### Task to carry out
Given the entries that follow, write out exactly the lines starting at the one containing "is EXACT. -/" and ending at the one containing "2 ![T 1, T 2]) ≤", both ends included, and only those.

### Data records

import Summits.CriticalPhenomena.Ising3DConformalLimit.Theorems.FKParityRobustnessIndependentStrandsJoinEventuallyUpgrade
import Summits.CriticalPhenomena.Ising3DConformalLimit.Theses.ArmHyperscaling
import HarnessLib

/-!
# SplitS2 — crux-strategist s2 (planner-cstrat-stmt-CriticalPhenomena-14625-s2-0, 2026-08-17): the typed
# decompositions of `IndependentStrandsJoin` (stmt-CriticalPhenomena-14625) available at skeleton r7 (limit-free),
# with their glue PROVED from landed theorems, plus the common strengthening S18.  Census: STRATEGY-CENSUS.md § s2.

D13 (r7-native, lattice; child 1 = sibling item stmt-CriticalPhenomena-15592 VERBATIM):
  `MergingFloorISJ` (= `ArmHyperscaling.MergingFloor`, checked by `Iff.rfl` below) and
  `FloorToTetra := ⟨15592 body⟩ → ⟨TetraMergingEventually, unfolded⟩` (the lattice shape-transfer residual);
  glue `independentStrandsJoin_of_subs_D13 := fun h1 h2 => independentStrandsJoin_iff_tetraMergingEventually.2 (h2 h1)`
  (landed iff, p169300).  Trivial seam.  Calibration: crux ⟹ FloorToTetra unconditionally (below);
  MergingFloorISJ ∧ FloorToTetra ⟹ crux; MergingFloorISJ alone ⟹ crux is NOT formal (the ∃-shape of 15592 may be
  pinched, and `latticeApprox` floors give both cube parities), crux ⟹ MergingFloorISJ is NOT formal either
  (lead c7 HANDOFF: odd-m tetrahedra).
D13′ (r7-native, integer shapes): `ShapeMergingEventuallyISJ` (SME, the antecedent of the lead's r5 `stub_shapeTransfer`)
  and `ShapeTransferISJ := SME → TME` (s1's child 3 verbatim), glue the same iff.  EXACT:
  `independentStrandsJoin_iff_sme_and_transfer : crux ↔ SME ∧ ShapeTransferISJ` (proved below).
S18 (common strengthening of this crux AND 15592; lead c7's planner note): `TetraFloorAllCubes` — the merging floor at
  the corner tetrahedra of ALL cubes `{0,m}³` (both parities of m).  Typed only.
-/

namespace Summit.CriticalPhenomena.Ising3DConformalLimit.Theses.FKParityRobustness

open scoped BigOperators Topology Manifold Classical MeasureTheory ProbabilityTheory Matrix InnerProductSpace ComplexConjugate ContinuousMap
open Filter Set Function TopologicalSpace MeasureTheory

/-- D13 child 1/2 — VERBATIM item stmt-CriticalPhenomena-15592 (`ArmHyperscaling.MergingFloor`, crux r3 there, staffed). -/
def MergingFloorISJ : Prop :=
  ∃ x ∈ Literature.Probability.LatticeModels.NonCoincident 3 4, ∃ c : ℝ, 0 < c ∧ ∀ᶠ δ in nhdsWithin (0:ℝ) (Set.Ioi 0), c * (Literature.Probability.LatticeModels.criticalCorr 3 2 ![Literature.Probability.LatticeModels.latticeApprox δ (x 0), Literature.Probability.LatticeModels.latticeApprox δ (x 1)] * Literature.Probability.LatticeModels.criticalCorr 3 2 ![Literature.Probability.LatticeModels.latticeApprox δ (x 2), Literature.Probability.LatticeModels.latticeApprox δ (x 3)]) ≤ -(Literature.Probability.LatticeModels.criticalCorr 3 4 (fun i => Literature.Probability.LatticeModels.latticeApprox δ (x i)) - (Literature.Probability.LatticeModels.criticalCorr 3 2 ![Literature.Probability.LatticeModels.latticeApprox δ (x 0), Literature.Probability.LatticeModels.latticeApprox δ (x 1)] * Literature.Probability.LatticeModels.criticalCorr 3 2 ![Literature.Probability.LatticeModels.latticeApprox δ (x 2), Literature.Probability.LatticeModels.latticeApprox δ (x 3)] + Literature.Probability.LatticeModels.criticalCorr 3 2 ![Literature.Probability.LatticeModels.latticeApprox δ (x 0), Literature.Probability.LatticeModels.latticeApprox δ (x 2)] * Literature.Probability.LatticeModels.criticalCorr 3 2 ![Literature.Probability.LatticeModels.latticeApprox δ (x 1), Literature.Probability.LatticeModels.latticeApprox δ (x 3)] + Literature.Probability.LatticeModels.criticalCorr 3 2 ![Literature.Probability.LatticeModels.latticeApprox δ (x 0), Literature.Probability.LatticeModels.latticeApprox δ (x 3)] * Literature.Probability.LatticeModels.criticalCorr 3 2 ![Literature.Probability.LatticeModels.latticeApprox δ (x 1), Literature.Probability.LatticeModels.latticeApprox δ (x 2)]))

/-- D13 child 2/2 — the lattice shape-transfer residual: a merging floor at SOME real non-coincident quadruple for all
small δ (child 1) implies tetrahedral far merging at all large integer scales (≡ the crux, `independentStrandsJoin_iff_tetraMergingEventually`). -/
def FloorToTetra : Prop :=
  (∃ x ∈ Literature.Probability.LatticeModels.NonCoincident 3 4, ∃ c : ℝ, 0 < c ∧ ∀ᶠ δ in nhdsWithin (0:ℝ) (Set.Ioi 0), c * (Literature.Probability.LatticeModels.criticalCorr 3 2 ![Literature.Probability.LatticeModels.latticeApprox δ (x 0), Literature.Probability.LatticeModels.latticeApprox δ (x 1)] * Literature.Probability.LatticeModels.criticalCorr 3 2 ![Literature.Probability.LatticeModels.latticeApprox δ (x 2), Literature.Probability.LatticeModels.latticeApprox δ (x 3)]) ≤ -(Literature.Probability.LatticeModels.criticalCorr 3 4 (fun i => Literature.Probability.LatticeModels.latticeApprox δ (x i)) - (Literature.Probability.LatticeModels.criticalCorr 3 2 ![Literature.Probability.LatticeModels.latticeApprox δ (x 0), Literature.Probability.LatticeModels.latticeApprox δ (x 1)] * Literature.Probability.LatticeModels.criticalCorr 3 2 ![Literature.Probability.LatticeModels.latticeApprox δ (x 2), Literature.Probability.LatticeModels.latticeApprox δ (x 3)] + Literature.Probability.LatticeModels.criticalCorr 3 2 ![Literature.Probability.LatticeModels.latticeApprox δ (x 0), Literature.Probability.LatticeModels.latticeApprox δ (x 2)] * Literature.Probability.LatticeModels.criticalCorr 3 2 ![Literature.Probability.LatticeModels.latticeApprox δ (x 1), Literature.Probability.LatticeModels.latticeApprox δ (x 3)] + Literature.Probability.LatticeModels.criticalCorr 3 2 ![Literature.Probability.LatticeModels.latticeApprox δ (x 0), Literature.Probability.LatticeModels.latticeApprox δ (x 3)] * Literature.Probability.LatticeModels.criticalCorr 3 2 ![Literature.Probability.LatticeModels.latticeApprox δ (x 1), Literature.Probability.LatticeModels.latticeApprox δ (x 2)]))) →
  (let tetra : Fin 4 → Literature.Probability.LatticeModels.Site 3 := ![![-1, -1, -1], ![1, 1, -1], ![1, -1, 1], ![-1, 1, 1]]; ∃ c : ℝ, 0 < c ∧ ∃ l₁ : ℕ, ∀ l : ℕ, l₁ ≤ l → Literature.Probability.LatticeModels.criticalCorr 3 4 (fun i => (l : ℤ) • tetra i) - (Literature.Probability.LatticeModels.criticalCorr 3 2 ![(l : ℤ) • tetra 0, (l : ℤ) • tetra 1] * Literature.Probability.LatticeModels.criticalCorr 3 2 ![(l : ℤ) • tetra 2, (l : ℤ) • tetra 3] + Literature.Probability.LatticeModels.criticalCorr 3 2 ![(l : ℤ) • tetra 0, (l : ℤ) • tetra 2] * Literature.Probability.LatticeModels.criticalCorr 3 2 ![(l : ℤ) • tetra 1, (l : ℤ) • tetra 3] + Literature.Probability.LatticeModels.criticalCorr 3 2 ![(l : ℤ) • tetra 0, (l : ℤ) • tetra 3] * Literature.Probability.LatticeModels.criticalCorr 3 2 ![(l : ℤ) • tetra 1, (l : ℤ) • tetra 2]) ≤ -(c * (Literature.Probability.LatticeModels.criticalCorr 3 2 ![(l : ℤ) • tetra 0, (l : ℤ) • tetra 1] * Literature.Probability.LatticeModels.criticalCorr 3 2 ![(l : ℤ) • tetra 2, (l : ℤ) • tetra 3])))

/-- Dedup certificate: child 1 IS the sibling route decl (same text, same elaboration context). -/
example : MergingFloorISJ ↔ Summit.CriticalPhenomena.Ising3DConformalLimit.Theses.ArmHyperscaling.MergingFloor := Iff.rfl

/-- D13 glue, PROVED from the landed limit-free iff (p169300): `MergingFloorISJ → FloorToTetra → IndependentStrandsJoin`. -/
theorem independentStrandsJoin_of_subs_D13 : MergingFloorISJ → FloorToTetra → IndependentStrandsJoin :=
  fun h1 h2 => Summit.CriticalPhenomena.Ising3DConformalLimit.Cruxes.IndependentStrandsJoin.PinchToTetra.independentStrandsJoin_iff_tetraMergingEventually.2 (h2 h1)

/-- Calibration: the crux implies child 2 outright (so child 2 is not stronger than the crux). -/
example (h : IndependentStrandsJoin) : FloorToTetra :=
  fun _ => Summit.CriticalPhenomena.Ising3DConformalLimit.Cruxes.IndependentStrandsJoin.PinchToTetra.independentStrandsJoin_iff_tetraMergingEventually.1 h

/-- D13′ child 1/2 — `ShapeMergingEventually` (SME): far merging at all large integer dilations of SOME injective lattice
shape (the antecedent of the lead's r5 `stub_shapeTransfer`; implied by the crux with `a := tetra`). -/
def ShapeMergingEventuallyISJ : Prop :=
  (∃ c : ℝ, 0 < c ∧ ∃ a : Fin 4 → Literature.Probability.LatticeModels.Site 3, Function.Injective a ∧ ∃ L₁ : ℕ, ∀ L : ℕ, L₁ ≤ L → Literature.Probability.LatticeModels.criticalCorr 3 4 (fun i => (L : ℤ) • a i) - (Literature.Probability.LatticeModels.criticalCorr 3 2 ![(L : ℤ) • a 0, (L : ℤ) • a 1] * Literature.Probability.LatticeModels.criticalCorr 3 2 ![(L : ℤ) • a 2, (L : ℤ) • a 3] + Literature.Probability.LatticeModels.criticalCorr 3 2 ![(L : ℤ) • a 0, (L : ℤ) • a 2] * Literature.Probability.LatticeModels.criticalCorr 3 2 ![(L : ℤ) • a 1, (L : ℤ) • a 3] + Literature.Probability.LatticeModels.criticalCorr 3 2 ![(L : ℤ) • a 0, (L : ℤ) • a 3] * Literature.Probability.LatticeModels.criticalCorr 3 2 ![(L : ℤ) • a 1, (L : ℤ) • a 2]) ≤ -(c * (Literature.Probability.LatticeModels.criticalCorr 3 2 ![(L : ℤ) • a 0, (L : ℤ) • a 1] * Literature.Probability.LatticeModels.criticalCorr 3 2 ![(L : ℤ) • a 2, (L : ℤ) • a 3])))

/-- D13′ child 2/2 — s1's `ShapeTransferISJ` verbatim: SME → TME. -/
def ShapeTransferISJ : Prop :=
  (∃ c : ℝ, 0 < c ∧ ∃ a : Fin 4 → Literature.Probability.LatticeModels.Site 3, Function.Injective a ∧ ∃ L₁ : ℕ, ∀ L : ℕ, L₁ ≤ L → Literature.Probability.LatticeModels.criticalCorr 3 4 (fun i => (L : ℤ) • a i) - (Literature.Probability.LatticeModels.criticalCorr 3 2 ![(L : ℤ) • a 0, (L : ℤ) • a 1] * Literature.Probability.LatticeModels.criticalCorr 3 2 ![(L : ℤ) • a 2, (L : ℤ) • a 3] + Literature.Probability.LatticeModels.criticalCorr 3 2 ![(L : ℤ) • a 0, (L : ℤ) • a 2] * Literature.Probability.LatticeModels.criticalCorr 3 2 ![(L : ℤ) • a 1, (L : ℤ) • a 3] + Literature.Probability.LatticeModels.criticalCorr 3 2 ![(L : ℤ) • a 0, (L : ℤ) • a 3] * Literature.Probability.LatticeModels.criticalCorr 3 2 ![(L : ℤ) • a 1, (L : ℤ) • a 2]) ≤ -(c * (Literature.Probability.LatticeModels.criticalCorr 3 2 ![(L : ℤ) • a 0, (L : ℤ) • a 1] * Literature.Probability.LatticeModels.criticalCorr 3 2 ![(L : ℤ) • a 2, (L : ℤ) • a 3]))) → (let tetra : Fin 4 → Literature.Probability.LatticeModels.Site 3 := ![![-1, -1, -1], ![1, 1, -1], ![1, -1, 1], ![-1, 1, 1]]; ∃ c : ℝ, 0 < c ∧ ∃ l₁ : ℕ, ∀ l : ℕ, l₁ ≤ l → Literature.Probability.LatticeModels.criticalCorr 3 4 (fun i => (l : ℤ) • tetra i) - (Literature.Probability.LatticeModels.criticalCorr 3 2 ![(l : ℤ) • tetra 0, (l : ℤ) • tetra 1] * Literature.Probability.LatticeModels.criticalCorr 3 2 ![(l : ℤ) • tetra 2, (l : ℤ) • tetra 3] + Literature.Probability.LatticeModels.criticalCorr 3 2 ![(l : ℤ) • tetra 0, (l : ℤ) • tetra 2] * Literature.Probability.LatticeModels.criticalCorr 3 2 ![(l : ℤ) • tetra 1, (l : ℤ) • tetra 3] + Literature.Probability.LatticeModels.criticalCorr 3 2 ![(l : ℤ) • tetra 0, (l : ℤ) • tetra 3] * Literature.Probability.LatticeModels.criticalCorr 3 2 ![(l : ℤ) • tetra 1, (l : ℤ) • tetra 2]) ≤ -(c * (Literature.Probability.LatticeModels.criticalCorr 3 2 ![(l : ℤ) • tetra 0, (l : ℤ) • tetra 1] * Literature.Probability.LatticeModels.criticalCorr 3 2 ![(l : ℤ) • tetra 2, (l : ℤ) • tetra 3])))

/-- D13′ glue, PROVED (same landed iff). -/
theorem independentStrandsJoin_of_subs_D13' : ShapeMergingEventuallyISJ → ShapeTransferISJ → IndependentStrandsJoin :=
  fun h1 h2 => Summit.CriticalPhenomena.Ising3DConformalLimit.Cruxes.IndependentStrandsJoin.PinchToTetra.independentStrandsJoin_iff_tetraMergingEventually.2 (h2 h1)

/-- Calibration for D13′: crux ⟹ SME (take the tetrahedron itself) and crux ⟹ ShapeTransferISJ; hence
`crux ↔ SME ∧ ShapeTransferISJ` — the family is EXACT. -/
theorem independentStrandsJoin_iff_sme_and_transfer :
    IndependentStrandsJoin ↔ (ShapeMergingEventuallyISJ ∧ ShapeTransferISJ) := by
  constructor
  · intro h
    have hT := Summit.CriticalPhenomena.Ising3DConformalLimit.Cruxes.IndependentStrandsJoin.PinchToTetra.independentStrandsJoin_iff_tetraMergingEventually.1 h
    refine ⟨?_, fun _ => hT⟩
    obtain ⟨c, hc, l₁, hl⟩ := hT
    refine ⟨c, hc, Summit.CriticalPhenomena.Ising3DConformalLimit.Cruxes.ParityRobustMerging.PlaquetteXorSurgery.tetra,
      Summit.CriticalPhenomena.Ising3DConformalLimit.Cruxes.ParityRobustMerging.PlaquetteXorSurgery.tetra_inj, l₁, fun L hL => ?_⟩
    exact hl L hL
  · rintro ⟨h1, h2⟩
    exact independentStrandsJoin_of_subs_D13' h1 h2

/-- S18 — the common strengthening (typed only): merging floor at the corner tetrahedra of ALL cubes `{0,m}³`. -/
def TetraFloorAllCubes : Prop :=
  ∃ c : ℝ, 0 < c ∧ ∃ m₁ : ℕ, ∀ m : ℕ, m₁ ≤ m →
    (let T : Fin 4 → Literature.Probability.LatticeModels.Site 3 :=
      ![![0, 0, 0], ![(m : ℤ), (m : ℤ), 0], ![(m : ℤ), 0, (m : ℤ)], ![0, (m : ℤ), (m : ℤ)]];
     Literature.Probability.LatticeModels.criticalCorr 3 4 T -
        (Literature.Probability.LatticeModels.criticalCorr 3 2 ![T 0, T 1] * Literature.Probability.LatticeModels.criticalCorr 3 2 ![T 2, T 3] +
          Literature.Probability.LatticeModels.criticalCorr 3 2 ![T 0, T 2] * Literature.Probability.LatticeModels.criticalCorr 3 2 ![T 1, T 3] +
          Literature.Probability.LatticeModels.criticalCorr 3 2 ![T 0, T 3] * Literature.Probability.LatticeModels.criticalCorr 3 2 ![T 1, T 2]) ≤
      -(c * (Literature.Probability.LatticeModels.criticalCorr 3 2 ![T 0, T 1] * Literature.Probability.LatticeModels.criticalCorr 3 2 ![T 2, T 3])))

end Summit.CriticalPhenomena.Ising3DConformalLimit.Theses.FKParityRobustness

### Completed exercise
`crux ↔ SME ∧ ShapeTransferISJ` — the family is EXACT. -/
theorem independentStrandsJoin_iff_sme_and_transfer :
    IndependentStrandsJoin ↔ (ShapeMergingEventuallyISJ ∧ ShapeTransferISJ) := by
  constructor
  · intro h
    have hT := Summit.CriticalPhenomena.Ising3DConformalLimit.Cruxes.IndependentStrandsJoin.PinchToTetra.independentStrandsJoin_iff_tetraMergingEventually.1 h
    refine ⟨?_, fun _ => hT⟩
    obtain ⟨c, hc, l₁, hl⟩ := hT
    refine ⟨c, hc, Summit.CriticalPhenomena.Ising3DConformalLimit.Cruxes.ParityRobustMerging.PlaquetteXorSurgery.tetra,
      Summit.CriticalPhenomena.Ising3DConformalLimit.Cruxes.ParityRobustMerging.PlaquetteXorSurgery.tetra_inj, l₁, fun L hL => ?_⟩
    exact hl L hL
  · rintro ⟨h1, h2⟩
    exact independentStrandsJoin_of_subs_D13' h1 h2

/-- S18 — the common strengthening (typed only): merging floor at the corner tetrahedra of ALL cubes `{0,m}³`. -/
def TetraFloorAllCubes : Prop :=
  ∃ c : ℝ, 0 < c ∧ ∃ m₁ : ℕ, ∀ m : ℕ, m₁ ≤ m →
    (let T : Fin 4 → Literature.Probability.LatticeModels.Site 3 :=
      ![![0, 0, 0], ![(m : ℤ), (m : ℤ), 0], ![(m : ℤ), 0, (m : ℤ)], ![0, (m : ℤ), (m : ℤ)]];
     Literature.Probability.LatticeModels.criticalCorr 3 4 T -
        (Literature.Probability.LatticeModels.criticalCorr 3 2 ![T 0, T 1] * Literature.Probability.LatticeModels.criticalCorr 3 2 ![T 2, T 3] +
          Literature.Probability.LatticeModels.criticalCorr 3 2 ![T 0, T 2] * Literature.Probability.LatticeModels.criticalCorr 3 2 ![T 1, T 3] +
          Literature.Probability.LatticeModels.criticalCorr 3 2 ![T 0, T 3] * Literature.Probability.LatticeModels.criticalCorr 3 2 ![T 1, T 2]) ≤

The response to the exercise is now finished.